Collected data entries
****************

import Literature.RepresentationTheory.Virasoro.SingularVectors

/-!
# The character of the Kac quotient `K_{r,s}` from a singular vector

We compute the character of the Kac quotient `K_{r,s} = V(c(t), h_{r,s}(t)) / ⟨primary vectors of
weight h_{r,s} + rs⟩` of `Literature.RepresentationTheory.Virasoro.VermaModule` from the
structure theory of Verma modules proved in this directory (PBW theorem, torsion-freeness,
uniqueness of singular vectors): **if** `V(c(t), h_{r,s}(t))` has a singular vector `w` of level
`rs` (a non-zero primary vector of weight `h_{r,s}(t) + rs`; Iohara–Koga Proposition 5.2, whose
proof rests on the Kac determinant formula, Theorem 4.2 loc. cit.), **then**

  `dim (K_{r,s})_{h_{r,s}+n} = p(n) - p(n - rs)`

(`Verma.kacCharacter_of_singular`): the quotiented submodule is `U(Vir)·w ≅ V(c, h_{r,s}+rs)`
(`Verma.primarySpan_eq_generated`, `Verma.range_lift_eq_generated`, `Verma.lift_injective`), whose
weight spaces have dimensions `p(n - rs)` (`Verma.gradedDim_eq_card`). Consequently the named fact
`KacCharacter` (Pearce–Rasmussen–Zuber §2.2) is EQUIVALENT to the existence of these singular
vectors for all `t ≠ 0`, `r, s ≥ 1` (`KacCharacter_iff_exists_singular`); what remains to
discharge it is exactly Iohara–Koga Proposition 5.2 (existence), i.e. the vanishing of the Kac
determinant `det(c(t), h_{r,s}(t))_{rs}` together with its non-vanishing at lower levels for
generic `t` (Theorem 4.2 loc. cit.).
-/

noncomputable section

namespace Literature.RepresentationTheory.Virasoro

namespace VirasoroRep

variable {c : ℂ} {V : Type*} [AddCommGroup V] [Module ℂ V] (R : VirasoroRep c V)

/-- Words commute with the quotient map. [folklore] -/
theorem pbwVector_mk (W : Submodule ℂ V) (hW : R.IsInvariant W) (l : List ℕ) (v : V) :
    (R.quotient W hW).pbwVector l (Submodule.Quotient.mk v) = Submodule.Quotient.mk (R.pbwVector l v) := by
  induction l with
  | nil => rfl
  | cons k l ih => rw [pbwVector_cons, pbwVector_cons, ih, quotient_L_mk]

/-- PBW monomials commute with the quotient map. [folklore] -/
theorem partitionVector_mk (W : Submodule ℂ V) (hW : R.IsInvariant W) {N : ℕ} (p : Nat.Partition N)
    (v : V) :
    (R.quotient W hW).partitionVector p (Submodule.Quotient.mk v) =
      Submodule.Quotient.mk (R.partitionVector p v) :=
  R.pbwVector_mk W hW _ v

/-- The level spaces of a quotient are the images of the level spaces. [folklore] -/
theorem levelSpace_quotient (W : Submodule ℂ V) (hW : R.IsInvariant W) (v : V) (N : ℕ) :
    (R.quotient W hW).levelSpace (Submodule.Quotient.mk v) N = (R.levelSpace v N).map W.mkQ := by
  rw [levelSpace, levelSpace, Submodule.map_span, ← Set.range_comp]
  congr 1
  apply congrArg Set.range
  funext p
  exact R.partitionVector_mk W hW p v

/-- The subrepresentation generated by `{0}` is trivial. [folklore] -/
theorem generated_zero : R.generated {(0 : V)} = ⊥ :=
  le_antisymm (R.generated_le (by simp) fun n x hx => by
    rw [Submodule.mem_bot] at hx; rw [hx, map_zero]; exact zero_mem _) bot_le

end VirasoroRep

namespace Verma

variable {c h : ℂ}

/-- **`U(Vir)·w` is the image of the universal map**: the subrepresentation generated by a primary
vector `w` is the range of `Verma.lift` at `w`. [cite: IoharaKoga2011, Proposition 1.6 (1)] -/
theorem range_lift_eq_generated {h' : ℂ} {w : Verma c h} (hprim : (rep c h).IsPrimary w h') :
    LinearMap.range (lift (rep c h) hprim) = (rep c h).generated {w} := by
  rw [(rep c h).generated_singleton_eq_pbwSpan hprim, VirasoroRep.pbwSpan, ← Submodule.map_top,
    ← pbwSpan_hw_eq_top (c := c) (h := h'), VirasoroRep.pbwSpan, Submodule.map_span, ← Set.range_comp]
  congr 1
  apply congrArg Set.range
  funext l
  simp only [Function.comp_apply, lift_pbwVector, lift_hw]

/-- The weight spaces of the image of an injective universal map are the images of the weight
spaces. [folklore] -/
theorem weightSpace_inf_range_lift {h' : ℂ} {w : Verma c h} (hprim : (rep c h).IsPrimary w h')
    (hinj : Function.Injective (lift (rep c h) hprim)) (μ : ℂ) :
    (rep c h).weightSpace μ ⊓ LinearMap.range (lift (rep c h) hprim) =
      ((rep c h').weightSpace μ).map (lift (rep c h) hprim) := by
  apply le_antisymm
  · rintro x ⟨hx, y, rfl⟩
    refine ⟨y, ?_, rfl⟩
    change y ∈ ((rep c h').L 0).eigenspace μ
    rw [Module.End.mem_eigenspace_iff]
    apply hinj
    rw [lift_L, map_smul]
    exact Module.End.mem_eigenspace_iff.mp hx
  · rintro _ ⟨y, hy, rfl⟩
    refine ⟨?_, y, rfl⟩
    change lift (rep c h) hprim y ∈ ((rep c h).L 0).eigenspace μ
    rw [Module.End.mem_eigenspace_iff, ← lift_L,
      Module.End.mem_eigenspace_iff.mp (show y ∈ ((rep c h').L 0).eigenspace μ from hy), map_smul]

/-- Rank–nullity for the quotient map on a level space: the level-`n` space of `V(c,h)/M` has
dimension `p(n) - dim (V(c,h)_{h+n} ∩ M)`. [folklore] -/
theorem finrank_levelSpace_quotient (M : Submodule ℂ (Verma c h)) (hM : (rep c h).IsInvariant M)
    (n : ℕ) :
    Module.finrank ℂ (((rep c h).quotient M hM).levelSpace (Submodule.Quotient.mk (hw c h)) n) =
      Fintype.card (Nat.Partition n) -
        Module.finrank ℂ ↥((rep c h).levelSpace (hw c h) n ⊓ M) := by
  set S := (rep c h).levelSpace (hw c h) n with hS
  haveI : FiniteDimensional ℂ S := by
    rw [hS, VirasoroRep.levelSpace]
    exact FiniteDimensional.span_of_finite ℂ (Set.finite_range _)
  have hSdim : Module.finrank ℂ S = Fintype.card (Nat.Partition n) :=
    finrank_span_eq_card (linearIndependent_partitionVector c h n)
  have hrn := LinearMap.finrank_range_add_finrank_ker (M.mkQ.domRestrict S)
  rw [LinearMap.range_domRestrict, LinearMap.ker_domRestrict, Submodule.ker_mkQ, hSdim] at hrn
  have hker : Module.finrank ℂ (Submodule.comap S.subtype M) = Module.finrank ℂ ↥(S ⊓ M) := by
    have h1 : Submodule.comap S.subtype M = Submodule.comap S.subtype (S ⊓ M) := by
      ext x
      simp only [Submodule.mem_comap, Submodule.subtype_apply, Submodule.mem_inf, SetLike.coe_mem,
        true_and]
    rw [h1]
    exact LinearEquiv.finrank_eq (Submodule.comapSubtypeEquivOfLe inf_le_left)
  rw [(rep c h).levelSpace_quotient M hM (hw c h) n, ← hS]
  omega

/-- **The level spaces of `V(c,h) / U(Vir)·w` for a singular vector `w` of level `N₀`** have
dimensions `p(n) - p(n - N₀)`: the quotiented submodule is the range of the injective universal map
`V(c, h + N₀) → V(c,h)` at `w`. [cite: IoharaKoga2011, eq. (4.20) and Proposition 5.1] -/
theorem finrank_levelSpace_quotient_primarySpan {N₀ : ℕ} {w : Verma c h} (hw0 : w ≠ 0)
    (hprim : (rep c h).IsPrimary w (h + (N₀ : ℕ))) (n : ℕ) :
    Module.finrank ℂ ((((rep c h).quotient ((rep c h).primarySpan (h + (N₀ : ℕ)))
        ((rep c h).isInvariant_generated _)).levelSpace (Submodule.Quotient.mk (hw c h)) n)) =
      Fintype.card (Nat.Partition n) -
        (if N₀ ≤ n then Fintype.card (Nat.Partition (n - N₀)) else 0) := by
  -- the quotiented submodule is the range of the (injective) universal map at `w`
  have hwlev : w ∈ (rep c h).levelSpace (hw c h) N₀ := by
    rw [← (rep c h).weightSpace_eq_levelSpace isPrimary_hw generated_hw_eq_top N₀]
    exact hprim.mem_weightSpace
  have hinj : Function.Injective (lift (rep c h) hprim) := lift_injective hwlev hw0 hprim
  have hM : (rep c h).primarySpan (h + (N₀ : ℕ)) = LinearMap.range (lift (rep c h) hprim) := by
    rw [primarySpan_eq_generated hw0 hprim, range_lift_eq_generated]
  rw [finrank_levelSpace_quotient]
  congr 1
  -- the weight spaces of the range
  have hinf : (rep c h).levelSpace (hw c h) n ⊓ (rep c h).primarySpan (h + (N₀ : ℕ)) =
      ((rep c (h + (N₀ : ℕ))).weightSpace (h + n)).map (lift (rep c h) hprim) := by
    rw [hM, ← (rep c h).weightSpace_eq_levelSpace isPrimary_hw generated_hw_eq_top n]
    exact weightSpace_inf_range_lift hprim hinj (h + n)
  rw [hinf, ← LinearEquiv.finrank_eq (Submodule.equivMapOfInjective _ hinj _)]
  split_ifs with hn
  · -- `N₀ ≤ n`: the weight `h + n = (h + N₀) + (n - N₀)` of `V(c, h + N₀)`
    have e : (h + n : ℂ) = h + (N₀ : ℕ) + ((n - N₀ : ℕ) : ℂ) := by
      rw [Nat.cast_sub hn]; ring
    rw [e, (rep c (h + (N₀ : ℕ))).weightSpace_eq_levelSpace isPrimary_hw generated_hw_eq_top (n - N₀)]
    exact finrank_span_eq_card (linearIndependent_partitionVector c _ (n - N₀))
  · -- `n < N₀`: no such weight in `V(c, h + N₀)`
    have hbot : (rep c (h + (N₀ : ℕ))).genWeightSpace (h + n) = ⊥ := by
      refine (rep c (h + (N₀ : ℕ))).genWeightSpace_eq_bot isPrimary_hw generated_hw_eq_top
        fun N' hN' => ?_
      have h1 : (N₀ : ℂ) + N' = n := by linear_combination hN'
      have h2 : N₀ + N' = n := by exact_mod_cast h1
      omega
    have hle : (rep c (h + (N₀ : ℕ))).weightSpace (h + n) = ⊥ := by
      rw [eq_bot_iff, ← hbot]
      exact Module.End.eigenspace_le_maxGenEigenspace
    rw [hle, finrank_bot]

/-- **The character of the Kac quotient from a singular vector**: if `V(c(t), h_{r,s}(t))` has a
non-zero primary vector of weight `h_{r,s}(t) + rs`, then
`dim (K_{r,s})_{h_{r,s}(t)+n} = p(n) - p(n - rs)`. [cite: PearceRasmussenZuber2006, §2.2 (χ_{r,s} = q^{-c/24} (q^{Δ_{r,s}} - q^{Δ_{r,-s}})/∏(1-qⁿ))]
[cite: IoharaKoga2011, eq. (4.20) and Proposition 5.1] -/
theorem kacCharacter_of_singular (t : ℂ) (r s : ℕ)
    {w : Verma (centralChargeOf t) (kacWeight t r s)} (hw0 : w ≠ 0)
    (hprim : (rep (centralChargeOf t) (kacWeight t r s)).IsPrimary w (kacWeight t r s + (r * s : ℕ)))
    (n : ℕ) :
    (KacModule.rep t r s).gradedDim (kacWeight t r s + n) =
      Fintype.card (Nat.Partition n) -
        (if r * s ≤ n then Fintype.card (Nat.Partition (n - r * s)) else 0) := by
  rw [VirasoroRep.gradedDim, KacModule.genWeightSpace_eq_levelSpace]
  exact finrank_levelSpace_quotient_primarySpan hw0 hprim n

/-- Without singular vectors the Kac quotient is the whole Verma module. [folklore] -/
theorem gradedDim_kacModule_of_forall_eq_zero (t : ℂ) (r s : ℕ)
    (H : ∀ w : Verma (centralChargeOf t) (kacWeight t r s),
      (rep (centralChargeOf t) (kacWeight t r s)).IsPrimary w (kacWeight t r s + (r * s : ℕ)) → w = 0)
    (n : ℕ) :
    (KacModule.rep t r s).gradedDim (kacWeight t r s + n) = Fintype.card (Nat.Partition n) := by
  have hM : (rep (centralChargeOf t) (kacWeight t r s)).primarySpan (kacWeight t r s + (r * s : ℕ)) = ⊥ := by
    rw [VirasoroRep.primarySpan]
    have hset : {w | (rep (centralChargeOf t) (kacWeight t r s)).IsPrimary w (kacWeight t r s + (r * s : ℕ))} =
        {0} := by
      ext w
      exact ⟨fun hw => H w hw, fun hw => by
        rw [Set.mem_singleton_iff.mp hw]; exact (rep _ _).isPrimary_zero _⟩
    rw [hset, VirasoroRep.generated_zero]
  rw [VirasoroRep.gradedDim, KacModule.genWeightSpace_eq_levelSpace]
  have h1 := finrank_levelSpace_quotient ((rep (centralChargeOf t) (kacWeight t r s)).primarySpan
    (kacWeight t r s + (r * s : ℕ))) ((rep _ _).isInvariant_generated _) n
  -- `primarySpan = ⊥` cannot be rewritten inside the (dependent) quotient; rewrite the `inf` only
  have h2 : (rep (centralChargeOf t) (kacWeight t r s)).levelSpace (hw (centralChargeOf t) (kacWeight t r s)) n ⊓
      (rep (centralChargeOf t) (kacWeight t r s)).primarySpan (kacWeight t r s + (r * s : ℕ)) = ⊥ := by
    rw [hM, inf_bot_eq]
  rw [h2, finrank_bot, Nat.sub_zero] at h1
  exact h1

end Verma

/-- **`KacCharacter` from the existence of singular vectors**: the character formula
`χ_{r,s} = q^{h_{r,s}} (1 - q^{rs}) / ∏(1 - qⁿ)` of the Kac quotients follows from the existence,
for all `t ≠ 0` and `r, s ≥ 1`, of a singular vector of level `rs` in `V(c(t), h_{r,s}(t))`
(Iohara–Koga Proposition 5.2). [cite: PearceRasmussenZuber2006, §2.2] [cite: IoharaKoga2011, Proposition 5.2 and Corollary 5.2] -/
theorem KacCharacter_of_exists_singular
    (H : ∀ (t : ℂ), t ≠ 0 → ∀ (r s : ℕ), 1 ≤ r → 1 ≤ s →
      ∃ w : Verma (centralChargeOf t) (kacWeight t r s), w ≠ 0 ∧
        (Verma.rep (centralChargeOf t) (kacWeight t r s)).IsPrimary w (kacWeight t r s + (r * s : ℕ))) :
    KacCharacter := by
  intro t ht r s hr hs n
  obtain ⟨w, hw0, hprim⟩ := H t ht r s hr hs
  exact Verma.kacCharacter_of_singular t r s hw0 hprim n

/-- Conversely `KacCharacter` forces the existence of the level-`rs` singular vectors (at level
`n = rs` the formula reads `p(rs) - 1 ≠ p(rs)`). [cite: PearceRasmussenZuber2006, §2.2] -/
theorem exists_singular_of_KacCharacter (H : KacCharacter) (t : ℂ) (ht : t ≠ 0) (r s : ℕ)
    (hr : 1 ≤ r) (hs : 1 ≤ s) :
    ∃ w : Verma (centralChargeOf t) (kacWeight t r s), w ≠ 0 ∧
      (Verma.rep (centralChargeOf t) (kacWeight t r s)).IsPrimary w (kacWeight t r s + (r * s : ℕ)) := by
  by_contra hne
  push Not at hne
  have hall : ∀ w : Verma (centralChargeOf t) (kacWeight t r s),
      (Verma.rep (centralChargeOf t) (kacWeight t r s)).IsPrimary w (kacWeight t r s + (r * s : ℕ)) → w = 0 :=
    fun w hw => by_contra fun hw0 => hne w hw0 hw
  have h1 := H t ht r s hr hs (r * s)
  rw [Verma.gradedDim_kacModule_of_forall_eq_zero t r s hall (r * s), if_pos le_rfl, Nat.sub_self] at h1
  have hcard : 1 ≤ Fintype.card (Nat.Partition 0) := Fintype.card_pos
  have hcard' : 1 ≤ Fintype.card (Nat.Partition (r * s)) := Fintype.card_pos
  omega

/-- **`KacCharacter ↔` existence of the level-`rs` singular vectors** (Iohara–Koga
Proposition 5.2): the PBW theorem, torsion-freeness and the uniqueness of singular vectors reduce
the character of the Kac quotients exactly to the vanishing locus of the Kac determinant.
[cite: IoharaKoga2011, Proposition 5.2 and Theorem 4.2] [cite: PearceRasmussenZuber2006, §2.2] -/
theorem KacCharacter_iff_exists_singular :
    KacCharacter ↔ ∀ (t : ℂ), t ≠ 0 → ∀ (r s : ℕ), 1 ≤ r → 1 ≤ s →
      ∃ w : Verma (centralChargeOf t) (kacWeight t r s), w ≠ 0 ∧
        (Verma.rep (centralChargeOf t) (kacWeight t r s)).IsPrimary w (kacWeight t r s + (r * s : ℕ)) :=
  ⟨exists_singular_of_KacCharacter, KacCharacter_of_exists_singular⟩

end Literature.RepresentationTheory.Virasoro

end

****************

◆ **EXERCISE OBJECTIVE**: Search the data for the string "FiniteDimensional" and say how many lines include it, giving only the number.

◆ **RESPONSE TO THIS EXERCISE**: 2